Required action |
Restate word for word the lines of the material below, from the line with "Literature.NumberTheory.GaloisRepresentations" to the line with "[Field E] [Algebra", both lines included, and no others.

(Input material Opens)

/-!
# `BalabanUV.Beta.LogZFirstJet` — binder row D1, route (O3), work item K-U4: **THE FIRST JET («TADPOLE FORMULA») OF THE ONE-LOOP
# FUNCTIONAL `Family.logZ`** — `∂ᵢ log Z(0) = −½·tr(K₀⁻¹ ∂ᵢK) = −½·tr(𝒢·∂ᵢΔ) − ½·tr(ℋ·∂ᵢQ̃) − ½·tr(ℋ♭·∂ᵢQ̃ᵀ)`, and
# **TADPOLE-FREENESS ⟺ EVERY SINGLE-INSERTION CONTRACTION VANISHES**; the parity mechanism `tr(G S) = 0` in matrix currency
# (β sub-cell, BINDER-OWNERS row D1 OWNER, lineage an2 gen 24; the MATRIX half of the bridge asked for by d1-formalise-ref FINDING F-d1ref28-1)

HONEST FRAMING (cell charter, verbatim): «discharging BetaPertH makes Balaban's UV stability UNCONDITIONAL — a real
constructive-QFT result; it is NOT the continuum limit and NOT the Clay problem.»
HONEST DEPENDENCY: continuum YM on T⁴ ⇐ BetaPertH ∧ nine spine estimates (0/9 proved); BetaPertH ⇐ (D1) ∧ (D4) ∧ CAP+tail;
G-an2-4 gates asym, D1 and NE2/3/4.
ABSOLUTE RULE (cell, verbatim): «No internally-minted statement may enter as a cited fact. Every hypothesis is either kernel-proved in this
package or a verbatim quotation of a PUBLISHED theorem with page reference. The manuscript(s) under audit are NOT citable for their own
disputed steps — they are the thing under adjudication; programme-internal (2001/route/tribunal) claims are never citable.»
NOTHING below is cited: no `[cite: …]`, no `def`, no `Prop` fact.  Every declaration is [folklore] finite-dimensional calculus ∕ linear algebra over
pv09∕an2's `LogDetHessian` (Part 1 `hasFDerivAt_log_det`, `fderiv_apply_entry`, `contDiffAt_matrix` — scoped `L^∞` operator norm, appearing in NO exported `Family` statement; Part 2 `trace_blockInv_mul_variation`; Part 3
`Family.dK ∕ dΔ ∕ dQ`, `dK_eq_fromBlocks`) and an2's `CompositionSingular` (`flucCov ∕ minOp ∕ minOpL ∕ effForm`, `kktInv_eq_fromBlocks`,
`minOpL_eq_transpose`) BY NAME.  It asserts nothing about Bałaban's objects.

WHY (row-D1 owner, gen 24).  d1-formalise-ref REFEREE #28 FINDING F-d1ref28-1 (journal l.22280; GAPS C-d1ref28-1): the binder consumed by K-U2
`stepDefect_eq_zero_of_tadpoleFree`, K-U2b∕K-U2c `…_of_tadpoleFree` and K-U2e's END is the FUNCTIONAL-level first jet `fderiv ℝ (Family.logZ F₁) 0 = 0`,
while the literal's parity theorems (`SpineRecursiveParity.trK_SrecAt`, `KernelWardRelativeEnd.tadpole_eq_zero_of_parity`, …) conclude
`ExpKernelCalculus.tadpole K S = 0` in KERNEL-CALCULUS currency, and no tree theorem bridges the two.  The bridge has two halves: (a) the first jet of
the finite-volume log-det functional IS a single-insertion trace — THIS FILE, one derivative below `LogDetHessian.Family.polarization_eq_trace`; (b) on the
torus, the literal's `tadpole K S` is that trace for the periodised family, and `T ↗ ℤ⁴` (ROUTE-O3 W-4 proper; road BF-x bricks) — NOT here.

WHAT (all [folklore]; `E` a real normed space, `p` a finite index type, `F : Family ι n m`):
§1 `fderiv_log_det_apply` (`D(log det K)(x₀)[u] = tr(K₀⁻¹·DK(x₀)u)` along a differentiable matrix field), `fderiv_log_det_entrywise` (entrywise data).
§2 **`fderiv_logZ_apply`** (`D(F.logZ)(0)[u] = −½·tr(K₀⁻¹·∂_uK)`, entrywise `C¹` data, `det K₀ ≠ 0`), **`fderiv_logZ_single`** (`u = eᵢ`: `−½·tr(K₀⁻¹·F.dK i)`),
   **`fderiv_logZ_single_blocks`** (`= −½·tr(flucCov·∂ᵢΔ) − ½·tr(minOp·∂ᵢQ̃) − ½·tr(minOpL·∂ᵢQ̃ᵀ)`), **`fderiv_logZ_single_blocks_of_symm`** (symmetric `Δ(0)`:
   `= −½·tr(flucCov·∂ᵢΔ) − tr(minOp·∂ᵢQ̃)`).
§3 **`fderiv_logZ_eq_zero_iff`** (TADPOLE-FREENESS ⟺ `∀ i, tr(K₀⁻¹·∂ᵢK) = 0`), **`fderiv_logZ_eq_zero_iff_of_constQ`** (background-independent constraint:
   ⟺ `∀ i, tr(flucCov(0)·∂ᵢΔ) = 0` — «every single-insertion contraction of the first vertex against the fluctuation covariance vanishes»).
§4 **`trace_mul_eq_zero_of_parity`** (`PGP = G`, `PSP = −S` ⟹ `tr(GS) = 0` — the matrix shape of the literal's J-signed parity mechanism),
   **`fderiv_logZ_eq_zero_of_parity`** (constant `Q̃`, a parity `P` fixing `flucCov(0)` and reversing every `∂ᵢΔ` ⟹ tadpole-free).
§5 (v1.1) THE LITERAL'S OWN PARITY SHAPE (twisted transpose, `trK K = sgnK K`, `trK S = −sgnK S`): **`trace_mul_eq_zero_of_twisted_transpose`**
   (`J·J = 1`, `Gᵀ = JGJ`, `Sᵀ = −JSJ ⟹ tr(GS) = 0`), **`fderiv_logZ_eq_zero_of_twisted_parity`** (the `Family`-level `htad` from that data; d1-formalise-ref I-d1ref28-2:
   an `htad` discharge for the literal must exhibit the `Family`, `hconst` and this parity — the torus identification is W-4).
Provenance: β sub-cell, unit beta-an2 gen 24 (prover-b2b-balaban-beta-an2-g24-0), 2026-08-20; v1.1 (same gen): + §5, earlier declarations byte-identical.  NOT (SDF), NOT D1, NOT `BetaPertH`, NOT continuum, NOT Clay.
-/

noncomputable section
variable {F N} in
/-- Transfer: a background proviso granted over v1.2's SEPARATED support holds over the separated (7)-regular one (def-R `BgProvisoΛ.mono`).
[cite: Balaban1988Convergent, (2.28) p.259 (bookkeeping)] -/
theorem bgProvisoΛ_suppOfRecord₁₃SepCo_of_suppOfRecord₁₃Sep {θ : Stage13Params F N} {p : B12.RunParams} {n k : ℕ}
    {U : SeqOfRecord F θ.ν θ.τ9.M (gOfRecord₁₃ F N θ p) p.K n → BgMap F N p.K}
    (h : BgProvisoΛ F N p.K (settingOfRecord₁₃ F N θ p) (θ.Rz p.K) θ.τ9.M k (suppOfRecord₁₃Sep F N θ p n) U) :
    BgProvisoΛ F N p.K (settingOfRecord₁₃ F N θ p) (θ.Rz p.K) θ.τ9.M k (suppOfRecord₁₃SepCo F N θ p n) U :=
  h.mono fun s => suppOfRecord₁₃SepCo_subset_sep F N θ p n s
import Summits.BirchSwinnertonDyer.BirchSwinnertonDyer.Theorems.ByReductionTypeAtTwoSupersingularFlatColemanLinearOfTraces
import Literature.NumberTheory.EllipticCurves.Sprung2024.ChromaticSmallControlSurjProofs
import HarnessLib

/-!
# Route `ByReductionTypeAtTwo` (rung K4), crux `SupersingularRankZeroAtTwo` (item stmt-BirchSwinnertonDyer-19097), line
# `odd_blind_package` (v2.13: stub `stub_flatKernelCyclic`), sub-hand h13a(iii) of `HAND-TARGETS-NF-1.md`: **a non-zero ♭ Coleman value
# from ONE tower functional that does not vanish at `c₀`** (level `0` of the Coleman condition: `L♭(0) = −z(c₀)`), hence
# **`Ker Col♭ = Λ ∙ z♭` modulo «`H¹_Iw ≅ Λ²`» and «some `z` with `z(c₀) ≠ 0`»** (cell `bsd-2adic`, LEAD ss-1 GEN 23; `--supports 19097`, helper)

HONEST FRAMING: THEOREMS ONLY (no definition, no named fact, no `sorry`, no instance); generic in the base field, the `ℤ_p`-extension,
the place and `p` (so valid at `p = 2`, no Honda-legality clause).  Nothing about any curve is computed; 19097 OPEN; BSD is proved for no curve.

* `constantCoeff_flat_eq_neg_apply_of_isColemanPair` — level `0` of `IsColemanPair`: `ω₀ = T`, `(u₀, v₀) = (0, 1)`, `P_{0,c₀}(z) = z(c₀)`, so
  `L♭(0) = −z(c₀)` (the tree's `IsColemanPair.constantCoeff_flat` states this for a Sprung Honda system with `c₀ = (a_p − 2)c₋₁`; here for
  the bare datum `c`, as the registry quantifies it);
* `flat_ne_zero_of_isColemanPair_of_apply_ne_zero` — `z(c₀) ≠ 0 ⟹ L♭ ≠ 0`;
* ★ `exists_colemanKer_flat_eq_span_of_linearEquiv_fin_two_of_apply_ne_zero` — h13a in kernel form with input (iii) replaced by the
  elementary «some tower functional `z` has `z(c₀) ≠ 0`» (for a Honda system at two: any `z` with `2 ∤ z(c₋₁)`, since `c₀ = (a²−2a−1)c₋₁` with
  `a²−2a−1` odd for `a ∈ {0, ±2}`): then `Ker Col♭ = Λ ∙ z♭` GIVEN `e : H¹_Iw(T) ≃ₗ[Λ] Λ²` (Greenberg 1989 §3 Cor. 2, displayed), by ★ p823375
  `exists_colemanKer_flat_eq_span_of_linearEquiv_fin_two`.

References: [Sprung2012] Def. 5.9 (p. 1495), Def. 7.2 (p. 1500: `Col♭_0 = −P¹_0`), Def. 7.9; [Sprung2017] §4 (`v₀ = 1`, `u₀ = 0`);
[KitajimaOtsuki2018] Prop. 3.29, 3.32.
-/

set_option autoImplicit false
-- the Theorems namespace of this sub repeats the summit name by design (D-0017 nested layout)
set_option linter.dupNamespace false

noncomputable section

open scoped Classical NumberField

open NumberField IsDedekindDomain Polynomial WeierstrassCurve Literature.NumberTheory.EllipticCurves
  Literature.NumberTheory.EllipticCurves.ZpExtension Literature.NumberTheory.EllipticCurves.Sprung2017
  Literature.NumberTheory.EllipticCurves.Kobayashi2003 Literature.NumberTheory.EllipticCurves.Sprung2012
  Literature.NumberTheory.GaloisRepresentations

universe u

namespace Summit.BirchSwinnertonDyer.BirchSwinnertonDyer.Theorems

namespace OddBlindNF

variable {K : Type u} [Field K] {p : ℕ} [Fact p.Prime] {κ : ZpExtension K p}
variable {E : Type u} [Field E] [Algebra K E] {ι : AlgebraicClosure K →ₐ[K] AlgebraicClosure E}
variable {W : WeierstrassCurve K}

/-- **Level `0` of the Coleman condition: `L♭(0) = −z(c₀)`.**  In the transcription `IsColemanPair`, level `0` reads
`ω₀ = T ∣ P_{0,c₀}(z) + u₀·L♯ + v₀·L♭` with `(u₀, v₀) = (0, 1)` and `P_{0,c₀}(z) = z(c₀)`; constant terms give the claim.
[cite: Sprung2012, Def. 7.2 (p. 1500) and Def. 5.9 (p. 1495)] -/
theorem constantCoeff_flat_eq_neg_apply_of_isColemanPair {ap : ℤ} {g : Field.absoluteGaloisGroup E} {c : ℕ → localPoints W E}
    (hc0 : c 0 ∈ localTowerPointsOfEmb κ ι W)
    {z : localTowerPointsOfEmb κ ι W →+ ℤ_[p]} {Lsharp Lflat : IwasawaAlgebra p}
    (hz : IsColemanPair κ ι W ap g c z Lsharp Lflat) :
    PowerSeries.constantCoeff Lflat = -(z ⟨c 0, hc0⟩) := by
  have h0 := constantCoeff_eq_zero_of_toIwasawa_cyclotomicOmega_dvd (hz 0)
  rw [map_add, map_add, map_mul, map_mul, sharpPoly_zero, flatPoly_zero, map_zero, map_one, map_zero, zero_mul,
    map_one, one_mul, zero_add, constantCoeff_pairingSum, pow_zero, Finset.sum_range_one, pow_zero, one_smul,
    evalOn_of_mem W _ z hc0] at h0
  linear_combination h0

/-- **`z(c₀) ≠ 0 ⟹ L♭ ≠ 0`** for any Coleman value `(L♯, L♭)` of `z`. [cite: Sprung2012, Def. 7.2 (p. 1500)] -/
theorem flat_ne_zero_of_isColemanPair_of_apply_ne_zero {ap : ℤ} {g : Field.absoluteGaloisGroup E} {c : ℕ → localPoints W E}
    (hc0 : c 0 ∈ localTowerPointsOfEmb κ ι W)
    {z : localTowerPointsOfEmb κ ι W →+ ℤ_[p]} {Lsharp Lflat : IwasawaAlgebra p}
    (hz : IsColemanPair κ ι W ap g c z Lsharp Lflat) (hne : z ⟨c 0, hc0⟩ ≠ 0) : Lflat ≠ 0 := by
  intro h0
  apply hne
  have h := constantCoeff_flat_eq_neg_apply_of_isColemanPair hc0 hz
  rw [h0, map_zero] at h
  exact neg_eq_zero.mp h.symm

/-- ★ **h13a in kernel form, elementary input (iii)**: for every datum `(g, c)` of the registry (levels `hc`, traces `htr`, `p ∣ a_p`, local lift
`g`), GIVEN `e : H¹_Iw(T) ≃ₗ[Λ] Λ²` (Greenberg 1989 §3 Cor. 2 in the functional model — displayed) and ONE tower functional `z` with `z(c₀) ≠ 0`
(displayed; for Honda-legal data any `z` with `p ∤ z(c₋₁)`), `Ker Col♭ = Λ ∙ z♭` for some `z♭`.
[cite: KitajimaOtsuki2018, Prop. 3.29 and Prop. 3.32 (arXiv:1607.03612 p. 16)] [cite: Sprung2012, Def. 7.2, Def. 7.9] -/
theorem exists_colemanKer_flat_eq_span_of_linearEquiv_fin_two_of_apply_ne_zero {g : Field.absoluteGaloisGroup E}
    (hg : κ.IsTopGenerator (resGalOfEmb ι g)) {ap : ℤ} (hap : (p : ℤ) ∣ ap) {c : ℕ → localPoints W E}
    (hcn : ∀ k, c k ∈ localLayerPointsOfEmb κ ι W k)
    (htr : ∀ n, 1 ≤ n → localTraceOfEmb κ ι W n (n + 1) (c (n + 1)) = ap • c n - c (n - 1))
    (e : letI := moduleOfGenerator κ ι W hg
      (localTowerPointsOfEmb κ ι W →+ ℤ_[p]) ≃ₗ[IwasawaAlgebra p] (Fin 2 → IwasawaAlgebra p))
    (hz : ∃ z : localTowerPointsOfEmb κ ι W →+ ℤ_[p],
      z ⟨c 0, localLayerPointsOfEmb_le_localTowerPointsOfEmb κ ι W 0 (hcn 0)⟩ ≠ 0) :
    letI := moduleOfGenerator κ ι W hg
    ∃ zf : localTowerPointsOfEmb κ ι W →+ ℤ_[p],
      colemanKer κ ι W ap g c .flat = (Submodule.span (IwasawaAlgebra p) {zf} : Set _) := by
  obtain ⟨z, hzne⟩ := hz
  obtain ⟨Ls, Lf, hCP⟩ := exists_isColemanPair_of_traces hg hap hcn htr z
  exact exists_colemanKer_flat_eq_span_of_linearEquiv_fin_two hg hap hcn htr e
    ⟨z, Ls, Lf, hCP, flat_ne_zero_of_isColemanPair_of_apply_ne_zero _ hCP hzne⟩

end OddBlindNF

end Summit.BirchSwinnertonDyer.BirchSwinnertonDyer.Theorems

end
import Summits.Ventures.Crystal3D.Kissing125.SearchCheck3
import HarnessLib

/-!
# The run of the growth search at `κ = 7/32`, part 197 of 256 (computational, `native_decide`)

HONEST FRAMING (cell pub-crystal3d, K-path at `h = 5/4`): this is NOT a result printed by Hales.  It is his
METHOD (arXiv:1209.6043, Theorem 3: the main estimate + the classification of the contact graphs of kissing
configurations, in the tree's form of a verified interval-arithmetic growth search, `Literature/…/KissingSearch*.lean`)
RE-RUN at the separation `5/2` instead of `2h₀ = 2.52` (largest long-side cosine `κ = 1 − (5/4)²/2 = 7/32` instead of
`κ₀ = 1031/5000`).  The declarations are namespace-shadowing COPIES of the tree's declarations (same names, inside
`namespace Summit.Ventures.Crystal3D.Kissing125[.KissingSearch]`, original docstrings and citation tags kept — the tags
name the printed METHOD step each declaration implements); the diff to the originals is stated per file.  Generated by
`HOME/lean/kissing125/gen/mkfiles.py`; audit recipe in `HOME/lean/kissing125/README.md`.  Nothing here is asserted
about GAP(1.26) or any census.

THIS FILE: part `197` of the computation `∀ i < 256, checkPart 5 256 i 60 = true` for the 7/32 checker
(`SearchCheck*.lean`): the states of the depth-`5` frontier (`21 802` states at `7/32`; `17 556` in the tree's 128-part run
at `κ₀`) with index `≡ 197 (mod 256)`, each searched with fuel `60` — `256` parts so that a part carries about the node
count of a `κ₀` part of the tree's run (the 7/32 search has ≈ `2.05×` the nodes; pilot measurement by typer-bulk g6, farm
`#eval` of a counting twin: every leaf killed by propagation or accepted as FCC/HCP, no bisection needed).  Assembled in `SearchFinal.lean`.

## References
* T. C. Hales, *A proof of Fejes Tóth's conjecture on sphere packings with kissing number twelve*,
  arXiv:1209.6043 (2012): Definition 1, Theorem 2 (main estimate `d₃`), Theorem 3, Lemmas 7–10. [`Hales2012`]
* R. E. Moore, *Interval Analysis* (1966), Theorem 3.1, §4.4. [`Moore1966`]
-/

namespace Summit.Ventures.Crystal3D.Kissing125

open Literature.Geometry.DiscreteGeometry

namespace KissingSearch

/-- **Part `197` of `256` of the growth search at `κ = 7/32` returns `true`** (frontier depth `5`, fuel `60`).
[cite: Hales2012, Theorem 3 and Lemma 8] -/
theorem checkPart_eq_true_197 : checkPart 5 256 197 60 = true := by
  native_decide

end KissingSearch

end Summit.Ventures.Crystal3D.Kissing125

(Input material Closes)

Result |
  Literature.NumberTheory.GaloisRepresentations

universe u

namespace Summit.BirchSwinnertonDyer.BirchSwinnertonDyer.Theorems

namespace OddBlindNF

variable {K : Type u} [Field K] {p : ℕ} [Fact p.Prime] {κ : ZpExtension K p}
variable {E : Type u} [Field E] [Algebra K E] {ι : AlgebraicClosure K →ₐ[K] AlgebraicClosure E}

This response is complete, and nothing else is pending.